Но и эти аляповатые, детски мелочные практические советы были только отсрочкой для грозно наступавшей мрачной действительности: отсутствия — и уже навеки! — старого “подлинного” священства. Дьякон Федор обобщал, что все ставленники времен Никона, и особенно после собора 1666 г., “неосвещены суть. Не подобает принимать от них ни благословения, ни крещения, ни молитвы. И в церкви с ними не молиться, ни в домах, если даже “и по-старому служат.” К этой директиве Федора присоединили свою подпись и Аввакум, и затем в Москве — Авраамий. Но живая действительность не укладывалась в эту мертвящую доктрину. Старые попы вымирают. И авторитет Аввакума придает принципу расширительное толкование. Можно ходить в церковь, где поп хотя и нового поставления, но “всею крепостью любит старину и проклинает никонианскую службу” и если у него пение и чтение идет “внутрь алтаря и на крылосах без примеси,” т. е. по старым книгам. Тут уже непоследовательно признается реальность благодати священства, почерпнутой в “никонианском” источнике. Как можно черпать там, где якобы ничего нет? Та же запутанность мысли продолжается. Аввакум рекомендует принимать, под условием покаяния и даже проверки исповедничеством тех “нового поставления” иереев, которые уже служили по-новому, а потом “чисто стали хранить старое благочестие.” Значит, “новое поставление” не безблагодатно?

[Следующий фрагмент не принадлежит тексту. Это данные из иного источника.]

/-- `slToPGL F g = [g]` with the lift `g` viewed in `GL₂(k)`. [folklore] -/
private theorem slToPGL_apply (g : SL(2, F)) :
    slToPGL F g = Matrix.ProjGenLinGroup.mk
      (Matrix.GeneralLinearGroup.map F.subtype (Matrix.SpecialLinearGroup.toGL g)) := by
  rw [slToPGL, MonoidHom.comp_apply, Matrix.SpecialLinearGroup.toPGL, MonoidHom.comp_apply,
    Matrix.ProjGenLinGroup.map_mk]

/-- The entries of the lift are the entries of `g`. [folklore] -/
@[simp] private theorem map_toGL_apply (g : SL(2, F)) (i j : Fin 2) :
    (Matrix.GeneralLinearGroup.map F.subtype (Matrix.SpecialLinearGroup.toGL g)) i j =
      ((g : Matrix (Fin 2) (Fin 2) F) i j : k) := by
  rw [Matrix.GeneralLinearGroup.map_apply]
  rfl

/-- The image of an element of `SL₂(F)` lies in `PGL₂(F)`. [folklore] -/
private theorem slToPGL_mem_pglTwo (g : SL(2, F)) : slToPGL F g ∈ pglTwo F :=
  pslTwo_le_pglTwo F ⟨g, rfl⟩

/-- The kernel of `SL₂(F) → PGL₂(k)` is the centre `{±1}` of `SL₂(F)`. [cite: Dickson1901, §239] -/
theorem ker_slToPGL : (slToPGL F).ker = Subgroup.center SL(2, F) := by
  rw [slToPGL, ← MonoidHom.comap_ker, (MonoidHom.ker_eq_bot_iff _).mpr
    (Serre1972.projGenLinGroup_map_injective F.subtype), MonoidHom.comap_bot,
    Matrix.SpecialLinearGroup.toPGL_ker]

/-- The kernel of `SL₂(F) → PGL₂(k)` has at most two elements. [cite: Dickson1901, §239] -/
theorem card_ker_slToPGL_le_two : Nat.card (slToPGL F).ker ≤ 2 := by
  rw [ker_slToPGL, Nat.card_congr (Matrix.SpecialLinearGroup.center_equiv_rootsOfUnity' (0 : Fin 2)
    (R := F)).toEquiv, Fintype.card_fin]
  exact card_rootsOfUnity F 2

/-- **`|L| ≤ 2 · |image of L|`** for a subgroup `L ≤ SL₂(F)`. [cite: Dickson1901, §239] -/
theorem card_le_two_mul_card_map (L : Subgroup SL(2, F)) [Finite L] :
    Nat.card L ≤ 2 * Nat.card (L.map (slToPGL F)) := by
  set ψ := (slToPGL F).restrict L with hψ
  have h1 : Nat.card L = Nat.card (L.map (slToPGL F)) * Nat.card ψ.ker := by
    rw [← MonoidHom.restrict_range, Subgroup.card_eq_card_quotient_mul_card_subgroup ψ.ker,
      Nat.card_congr (QuotientGroup.quotientKerEquivRange ψ).toEquiv]
  have h2 : Nat.card ψ.ker ≤ 2 := by
    rw [hψ, MonoidHom.ker_restrict]
    haveI : Finite (slToPGL F).ker := by
      rw [ker_slToPGL]
      exact Finite.of_injective _ (Matrix.SpecialLinearGroup.center_equiv_rootsOfUnity'
        (0 : Fin 2) (R := F)).injective
    refine (Nat.card_le_card_of_injective
      (fun x : (slToPGL F).ker.subgroupOf L => (⟨(x : L), x.2⟩ : (slToPGL F).ker)) ?_).trans
      (card_ker_slToPGL_le_two F)
    intro x y hxy
    exact Subtype.ext (Subtype.ext (congrArg (fun z : (slToPGL F).ker => ((z : SL(2, F)))) hxy))
  rw [h1, mul_comm]
  exact Nat.mul_le_mul_right _ h2

/-- **A subgroup of `SL₂(F)` with full image in `PSL₂(F)` is everything** (`|F| > 3`): its image
being everything means `L · {±1} = SL₂(F)`, so `L` is normal with abelian quotient and contains
the commutator subgroup, which is all of `SL₂(F)` as soon as `F` has an element `a` with
`a ≠ 0`, `a² ≠ 1` (Mathlib `Matrix.SL2.commutator_eq_top`). [cite: Dickson1901, §239] -/
theorem eq_top_of_map_slToPGL_eq [Finite F] (hF : 3 < Nat.card F) {L : Subgroup SL(2, F)}
    (hL : L.map (slToPGL F) = pslTwo F) : L = ⊤ := by
  -- `L ⊔ centre = ⊤`
  have hsup : L ⊔ Subgroup.center SL(2, F) = ⊤ := by
    have h1 := Subgroup.comap_map_eq (slToPGL F) L
    have h2 := Subgroup.comap_map_eq (slToPGL F) ⊤
    rw [hL] at h1
    rw [← MonoidHom.range_eq_map, range_slToPGL, h1, ker_slToPGL, top_sup_eq] at h2
    exact h2
  -- every element is `l z` with `l ∈ L`, `z` central; commutators lie in `L`
  have hdec : ∀ g : SL(2, F), ∃ l ∈ L, ∃ z ∈ Subgroup.center SL(2, F), l * z = g := by
    intro g
    have hg : g ∈ ((L ⊔ Subgroup.center SL(2, F) : Subgroup SL(2, F)) : Set SL(2, F)) := by
      rw [hsup]; exact Subgroup.mem_top g
    rw [Subgroup.mul_normal] at hg
    exact Set.mem_mul.mp hg
  -- conjugating by `a z`, `z` central, is conjugating by `a`
  have hconj : ∀ a z X : SL(2, F), z ∈ Subgroup.center SL(2, F) →
      a * z * X * (a * z)⁻¹ = a * X * a⁻¹ := by
    intro a z X hz
    have hzc := Subgroup.mem_center_iff.mp hz
    rw [_root_.mul_inv_rev, mul_assoc a z X, ← hzc X]
    simp only [mul_assoc, mul_inv_cancel_left]
  have hcomm : commutator SL(2, F) ≤ L := by
    rw [commutator_def, Subgroup.commutator_le]
    intro a _ b _
    obtain ⟨l₁, hl₁, z₁, hz₁, rfl⟩ := hdec a
    obtain ⟨l₂, hl₂, z₂, hz₂, rfl⟩ := hdec b
    have hz₂c := Subgroup.mem_center_iff.mp hz₂
    have hzl : ∀ x y : SL(2, F), z₂ * (x * y) = x * (z₂ * y) := fun x y => by
      rw [← mul_assoc, ← hz₂c x, mul_assoc]
    rw [commutatorElement_def, hconj l₁ z₁ (l₂ * z₂) hz₁, _root_.mul_inv_rev]
    simp only [mul_assoc]
    rw [hzl, mul_inv_cancel_left]
    exact L.mul_mem hl₁ (L.mul_mem hl₂ (L.mul_mem (L.inv_mem hl₁) (L.inv_mem hl₂)))
  -- the commutator subgroup is everything
  obtain ⟨η, hη, hη0, hη1⟩ := exists_mem_ne_zero_sq_ne_one F hF
  have ha : (⟨η, hη⟩ : F) ≠ 0 := fun h => hη0 (congrArg Subtype.val h)
  have ha2 : (⟨η, hη⟩ : F) ^ 2 ≠ 1 := fun h => hη1 (by simpa using congrArg Subtype.val h)
  rw [Matrix.SL2.commutator_eq_top ha ha2] at hcomm
  exact top_le_iff.mp hcomm

/-- `|PSL₂(F)| ≤ q(q² - 1)` (indeed `= q(q²-1)/gcd(2, q-1)`). [cite: Dickson1901, §239] -/
theorem card_pslTwo_le [Finite F] : Nat.card (pslTwo F) ≤ Nat.card F * (Nat.card F ^ 2 - 1) := by
  haveI : Fintype F := Fintype.ofFinite F
  have hq : 1 < Nat.card F := by rw [Nat.card_eq_fintype_card]; exact Fintype.one_lt_card
  haveI : Finite (pglTwo F) := by
    apply Nat.finite_of_card_ne_zero
    rw [card_pglTwo]
    exact Nat.mul_ne_zero (by omega) (Nat.sub_ne_zero_of_lt (Nat.one_lt_pow two_ne_zero hq))
  rw [← card_pglTwo]
  exact Subgroup.card_le_of_le (pslTwo_le_pglTwo F)
import Mathlib.NumberTheory.NumberField.InfinitePlace.Embeddings
import Mathlib.Order.SymmDiff
import Literature.AlgebraicGeometry.Motives.WeilTypeCM
import HarnessLib

/-!
# Elementary operations on CM types: conjugate type, the pair of embeddings over a place, flip at
# a place

Small [folklore] API over the tree's `Literature.AlgebraicGeometry.Motives.CMType K`
(`= {Φ : Set (K →+* ℂ) // ∀ φ, φ ∈ Φ ↔ φ̄ ∉ Φ}`, Shimura–Taniyama; Milne, *Complex Multiplication*,
§1), used by the Literature modules on CM points of Picard modular surfaces
(`Literature/NumberTheory/Rogawski1990/`) and by the rank-four-face combinatorics of CM types:

* `mem_iff_conjugate_notMem`, `conjugate_mem_iff_notMem` — the two membership forms of the CM-type
  axiom;
* `bar Φ` — the conjugate CM type `Φ̄ = {φ̄ : φ ∈ Φ}`, as a set the complement of `Φ`;
* `placeSet p = {p, p̄}` — the two complex embeddings over the infinite place of `p`, and its
  stability under conjugation;
* `flip p Φ = Φ ∆ {p, p̄}` — `Φ` with its element over the place of `p` replaced by the other one
  (again a CM type).

Everything is a definition or a one-line consequence of the CM-type axiom; no number-field
hypothesis is needed (`[Field K]` only, as for `CMType`).  NOT here: reflex fields and induced
types (`Literature/NumberTheory/ComplexMultiplication/{ReflexType, InducedCMType}.lean`), CM
types of abelian varieties (`Motives/WeilTypeCM.lean`).

## References

* J. S. Milne, *Complex Multiplication* (course notes), §1 (CM types, `Φ ⊔ Φ̄ = Hom(K, ℂ)`).
  [folklore]
-/

noncomputable section

open NumberField NumberField.ComplexEmbedding
open scoped symmDiff

namespace Literature.NumberTheory.ComplexMultiplication

open Literature.AlgebraicGeometry.Motives (CMType)

namespace CMTypeOps

variable {K : Type*} [Field K]

/-- Membership form of the CM-type axiom: `φ ∈ Φ ↔ φ̄ ∉ Φ`. [folklore] -/
theorem mem_iff_conjugate_notMem (Φ : CMType K) (φ : K →+* ℂ) : φ ∈ Φ.1 ↔ conjugate φ ∉ Φ.1 :=
  Φ.2 φ

/-- The CM-type axiom read at `φ̄`: `φ̄ ∈ Φ ↔ φ ∉ Φ`. [folklore] -/
theorem conjugate_mem_iff_notMem (Φ : CMType K) (φ : K →+* ℂ) :
    conjugate φ ∈ Φ.1 ↔ φ ∉ Φ.1 := by
  have h := Φ.2 (conjugate φ)
  rw [show conjugate (conjugate φ) = φ from involutive_conjugate K φ] at h
  constructor
  · intro hc hφ
    exact (h.mp hc) hφ
  · intro hφ
    by_contra hc
    exact ((Φ.2 φ).not.mp hφ) (by simpa using hc)

/-- The conjugate CM type `Φ̄ = {φ̄ : φ ∈ Φ}`; as a set it is the complement of `Φ`. [folklore] -/
def bar (Φ : CMType K) : CMType K :=
  ⟨Φ.1ᶜ, fun φ => by
    simp only [Set.mem_compl_iff, not_not]
    exact (conjugate_mem_iff_notMem Φ φ).symm⟩

/-- Membership in the conjugate type. [folklore] -/
@[simp] theorem mem_bar_iff (Φ : CMType K) (φ : K →+* ℂ) : φ ∈ (bar Φ).1 ↔ φ ∉ Φ.1 := Iff.rfl

/-- The orbit `{p, p̄}` of an embedding under complex conjugation = the complex embeddings over its
infinite place, as a set of embeddings. [folklore] -/
def placeSet (p : K →+* ℂ) : Set (K →+* ℂ) := {p, conjugate p}

/-- `placeSet p` is stable under conjugation. [folklore] -/
theorem conjugate_mem_placeSet_iff (p φ : K →+* ℂ) :
    conjugate φ ∈ placeSet p ↔ φ ∈ placeSet p := by
  simp only [placeSet, Set.mem_insert_iff, Set.mem_singleton_iff]
  constructor
  · rintro (h | h)
    · right; rw [← h, involutive_conjugate K φ]
    · left; exact (involutive_conjugate K).injective h
  · rintro (h | h)
    · right; rw [h]
    · left; rw [h, involutive_conjugate K p]

/-- A CM type contains exactly one of `p`, `p̄`: `p ∈ Φ` or `p̄ ∈ Φ`. [folklore] -/
theorem mem_or_conjugate_mem (Φ : CMType K) (p : K →+* ℂ) : p ∈ Φ.1 ∨ conjugate p ∈ Φ.1 := by
  by_cases h : p ∈ Φ.1
  · exact Or.inl h
  · exact Or.inr ((conjugate_mem_iff_notMem Φ p).mpr h)

/-- `Φ^{(p)}`: the CM type `Φ` with its element at the place of `p` replaced by the other one, i.e.
the symmetric difference `Φ ∆ {p, p̄}`. [folklore] -/
def flip (p : K →+* ℂ) (Φ : CMType K) : CMType K :=
  ⟨Φ.1 ∆ placeSet p, fun φ => by
    have hΦ := mem_iff_conjugate_notMem Φ φ
    have hP := conjugate_mem_placeSet_iff p φ
    simp only [Set.mem_symmDiff]
    tauto⟩

/-- Membership in the flipped type. [folklore] -/
theorem mem_flip_iff (p : K →+* ℂ) (Φ : CMType K) (φ : K →+* ℂ) :
    φ ∈ (flip p Φ).1 ↔ (φ ∈ Φ.1 ∧ φ ∉ placeSet p ∨ φ ∈ placeSet p ∧ φ ∉ Φ.1) := by
  simp [flip, Set.mem_symmDiff]

/-- Flipping twice at the same place gives back `Φ`. [folklore] -/
theorem flip_flip (p : K →+* ℂ) (Φ : CMType K) : flip p (flip p Φ) = Φ := by
  apply Subtype.ext
  simp [flip, symmDiff_symmDiff_cancel_right]

end CMTypeOps

end Literature.NumberTheory.ComplexMultiplication

end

Аввакум сознает наступление трагедии. Без священства наступила “нужда из нужд”: негде добыть таинства. Миряне должны действовать сами в пределах допустимого. “Повелеваем самим православным крестить. По нужде дозволено крестить простолюдину. А исповедаться пошто идти к никонианину? Исповедайте друг другу согрешения, по апостолу.” А причащаться как? Пусть каждый сам себя (а не друг друга) причащает “святым комканьем” (т. е. запасными дарами; древн. славян. перевод “соmmunсаtiо”). Младенца причащает отец или иной муж.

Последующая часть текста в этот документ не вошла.